Saved entries
import Summits.Ventures.PercRepro.S1CoreCapSpreadChain
import Summits.Ventures.PercRepro.S1FiveCircuitChain

/-!
# PercRepro — THE FIVE-CIRCUITS THROUGH A POINT BY CONTRACTION: `#5circ(e) ≤ C(ν + 3, 4)` AT NULLITY `ν`, ON EVERY FINITE MATROID
(p1, gen 33)

`proofs/P1-S2-CORANK6.md` §4j. A five-circuit `C ∋ e` contracts to the four-circuit `C ∖ {e}` of `M ／ {e}`
(`Matroid.IsCircuit.contractElem_isCircuit`), injectively; `M ／ {e}` has the nullity of `M` when `e` is not a loop
(`(M ／ {e})✶ = M✶ ＼ {e}`, and `e` is not a coloop of `M✶`: p3's `dual_eRank_delete_singleton_add_one` on `M✶`); the landed count
`ncard_circuits_le_choose_of_encard` (`s₄ ≤ C(ν + 3, 4)` on a matroid of nullity `ν`) then bounds the four-circuits of the
contraction. So **`#{C : five-circuit, e ∈ C} ≤ C(ν + 3, 4)`** — the first three entries `1, 5, 15` of the per-point `s₅` table at
nullity `1, 2, 3` (tight on `U_{4,5}`, `U_{4,6}`, `U_{4,7}`), with no core or spread hypothesis at all.
* `nullity_contract_singleton_of_not_isLoop`, **`ncard_fiveCircuitsThrough_le_choose`**,
  `ncard_fiveCircuitsThrough_le_one`, `ncard_fiveCircuitsThrough_le_five`, `ncard_fiveCircuitsThrough_le_fifteen`.
Axioms: standard.
-/

open scoped Matroid

namespace PercRepro

namespace S1

open Set

variable {α : Type}

/-- **The contraction of a non-loop keeps the nullity**: `|E ∖ {e}| = r(M ／ {e}) + ν` when `|E| = r(M) + ν` and `e ∈ E` is not a loop. -/
theorem nullity_contract_singleton_of_not_isLoop (M : Matroid α) [M.Finite] {e : α} (heE : e ∈ M.E)
    (hel : ¬ M.IsLoop e) {d : ℕ} (hd : M.E.encard = M.eRank + d) :
    (M ／ {e}).E.encard = (M ／ {e}).eRank + d := by
  have heE' : e ∈ M✶.E := by rwa [Matroid.dual_ground]
  have hnc : ¬ M✶.IsColoop e := by rwa [Matroid.dual_isColoop_iff_isLoop]
  have h1 := PercRepro.Matroid.dual_eRank_delete_singleton_add_one heE' hnc
  rw [Matroid.dual_delete_dual, Matroid.dual_dual] at h1
  -- h1 : (M ／ {e}).eRank + 1 = M.eRank
  have hE : (M ／ {e}).E.encard + 1 = M.E.encard := by
    rw [Matroid.contract_ground]
    exact Set.encard_sdiff_singleton_add_one heE
  have h2 : (M ／ {e}).E.encard + 1 = ((M ／ {e}).eRank + d) + 1 := by
    rw [hE, hd, ← h1]; ring
  exact WithTop.add_right_cancel WithTop.one_ne_top h2

/-- **The five-circuits through a point are at most `C(ν + 3, 4)`** on a finite matroid of nullity `ν`: they contract to distinct
four-circuits of `M ／ {e}`, a matroid of the same nullity. -/
theorem ncard_fiveCircuitsThrough_le_choose (M : Matroid α) [M.Finite] {d : ℕ} (hd : M.E.encard = M.eRank + d) (e : α) :
    {C : Set α | M.IsCircuit C ∧ C.ncard = 5 ∧ e ∈ C}.ncard ≤ (d + 3).choose 4 := by
  classical
  set S₁ := {C : Set α | M.IsCircuit C ∧ C.ncard = 5 ∧ e ∈ C} with hS₁
  by_cases hempty : S₁ = ∅
  · rw [hempty, ncard_empty]; exact Nat.zero_le _
  obtain ⟨C₀, hC₀⟩ := nonempty_iff_ne_empty.2 hempty
  have heE : e ∈ M.E := hC₀.1.subset_ground hC₀.2.2
  have hel : ¬ M.IsLoop e := by
    intro hl
    have h5 := hC₀.2.1
    rw [hl.eq_of_isCircuit_mem hC₀.1 hC₀.2.2, ncard_singleton] at h5
    exact absurd h5 (by norm_num)
  have hdN := nullity_contract_singleton_of_not_isLoop M heE hel hd
  set S₂ := {C : Set α | (M ／ {e}).IsCircuit C ∧ C.ncard = 3 + 1} with hS₂
  have hS₂fin : S₂.Finite :=
    (M ／ {e}).ground_finite.finite_subsets.subset (fun C hC => hC.1.subset_ground)
  have hmap : ∀ C ∈ S₁, C \ {e} ∈ S₂ := by
    intro C hC
    have hCfin : C.Finite := M.ground_finite.subset hC.1.subset_ground
    have hnt : C.Nontrivial := by
      have : Finite C := hCfin.to_subtype
      rw [← Set.one_lt_ncard_iff_nontrivial, hC.2.1]; norm_num
    refine ⟨hC.1.contractElem_isCircuit hnt hC.2.2, ?_⟩
    rw [Set.ncard_sdiff_singleton_of_mem hC.2.2, hC.2.1]
  have hinj : Set.InjOn (fun C : Set α => C \ {e}) S₁ := by
    intro C hC C' hC' h
    simp only at h
    have h1 : C = insert e (C \ {e}) := by
      rw [Set.insert_sdiff_singleton, Set.insert_eq_of_mem hC.2.2]
    have h2 : C' = insert e (C' \ {e}) := by
      rw [Set.insert_sdiff_singleton, Set.insert_eq_of_mem hC'.2.2]
    rw [h1, h2, h]
  calc S₁.ncard ≤ S₂.ncard := Set.ncard_le_ncard_of_injOn _ hmap hinj hS₂fin
    _ ≤ (d + 3).choose (3 + 1) := PercRepro.Matroid.ncard_circuits_le_choose_of_encard (M ／ {e}) hdN 3

/-- At nullity `1`: at most `1` five-circuit through a point. -/
theorem ncard_fiveCircuitsThrough_le_one (M : Matroid α) [M.Finite] (hd : M.E.encard = M.eRank + 1) (e : α) :
    {C : Set α | M.IsCircuit C ∧ C.ncard = 5 ∧ e ∈ C}.ncard ≤ 1 :=
  ncard_fiveCircuitsThrough_le_choose M (d := 1) (by exact_mod_cast hd) e

/-- At nullity `2`: at most `5` five-circuits through a point (`U_{4,6}`). -/
theorem ncard_fiveCircuitsThrough_le_five (M : Matroid α) [M.Finite] (hd : M.E.encard = M.eRank + 2) (e : α) :
    {C : Set α | M.IsCircuit C ∧ C.ncard = 5 ∧ e ∈ C}.ncard ≤ 5 :=
  ncard_fiveCircuitsThrough_le_choose M (d := 2) (by exact_mod_cast hd) e

/-- At nullity `3`: at most `15` five-circuits through a point (`U_{4,7}`). -/
theorem ncard_fiveCircuitsThrough_le_fifteen (M : Matroid α) [M.Finite] (hd : M.E.encard = M.eRank + 3) (e : α) :
    {C : Set α | M.IsCircuit C ∧ C.ncard = 5 ∧ e ∈ C}.ncard ≤ 15 :=
  ncard_fiveCircuitsThrough_le_choose M (d := 3) (by exact_mod_cast hd) e

end S1

end PercRepro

__What you are asked to do__.
Nothing should appear in the answer except the lines above from the line with "exact Nat.zero_le _" through the line with "theorem ncard_fiveCircuitsThrough_le_one (M", both included, written out exactly.

__Response__.
  · rw [hempty, ncard_empty]; exact Nat.zero_le _
  obtain ⟨C₀, hC₀⟩ := nonempty_iff_ne_empty.2 hempty
  have heE : e ∈ M.E := hC₀.1.subset_ground hC₀.2.2
  have hel : ¬ M.IsLoop e := by
    intro hl
    have h5 := hC₀.2.1
    rw [hl.eq_of_isCircuit_mem hC₀.1 hC₀.2.2, ncard_singleton] at h5
    exact absurd h5 (by norm_num)
  have hdN := nullity_contract_singleton_of_not_isLoop M heE hel hd
  set S₂ := {C : Set α | (M ／ {e}).IsCircuit C ∧ C.ncard = 3 + 1} with hS₂
  have hS₂fin : S₂.Finite :=
    (M ／ {e}).ground_finite.finite_subsets.subset (fun C hC => hC.1.subset_ground)
  have hmap : ∀ C ∈ S₁, C \ {e} ∈ S₂ := by
    intro C hC
    have hCfin : C.Finite := M.ground_finite.subset hC.1.subset_ground
    have hnt : C.Nontrivial := by
      have : Finite C := hCfin.to_subtype
      rw [← Set.one_lt_ncard_iff_nontrivial, hC.2.1]; norm_num
    refine ⟨hC.1.contractElem_isCircuit hnt hC.2.2, ?_⟩
    rw [Set.ncard_sdiff_singleton_of_mem hC.2.2, hC.2.1]
  have hinj : Set.InjOn (fun C : Set α => C \ {e}) S₁ := by
    intro C hC C' hC' h
    simp only at h
    have h1 : C = insert e (C \ {e}) := by
      rw [Set.insert_sdiff_singleton, Set.insert_eq_of_mem hC.2.2]
    have h2 : C' = insert e (C' \ {e}) := by
      rw [Set.insert_sdiff_singleton, Set.insert_eq_of_mem hC'.2.2]
    rw [h1, h2, h]
  calc S₁.ncard ≤ S₂.ncard := Set.ncard_le_ncard_of_injOn _ hmap hinj hS₂fin
    _ ≤ (d + 3).choose (3 + 1) := PercRepro.Matroid.ncard_circuits_le_choose_of_encard (M ／ {e}) hdN 3

/-- At nullity `1`: at most `1` five-circuit through a point. -/
theorem ncard_fiveCircuitsThrough_le_one (M : Matroid α) [M.Finite] (hd : M.E.encard = M.eRank + 1) (e : α) :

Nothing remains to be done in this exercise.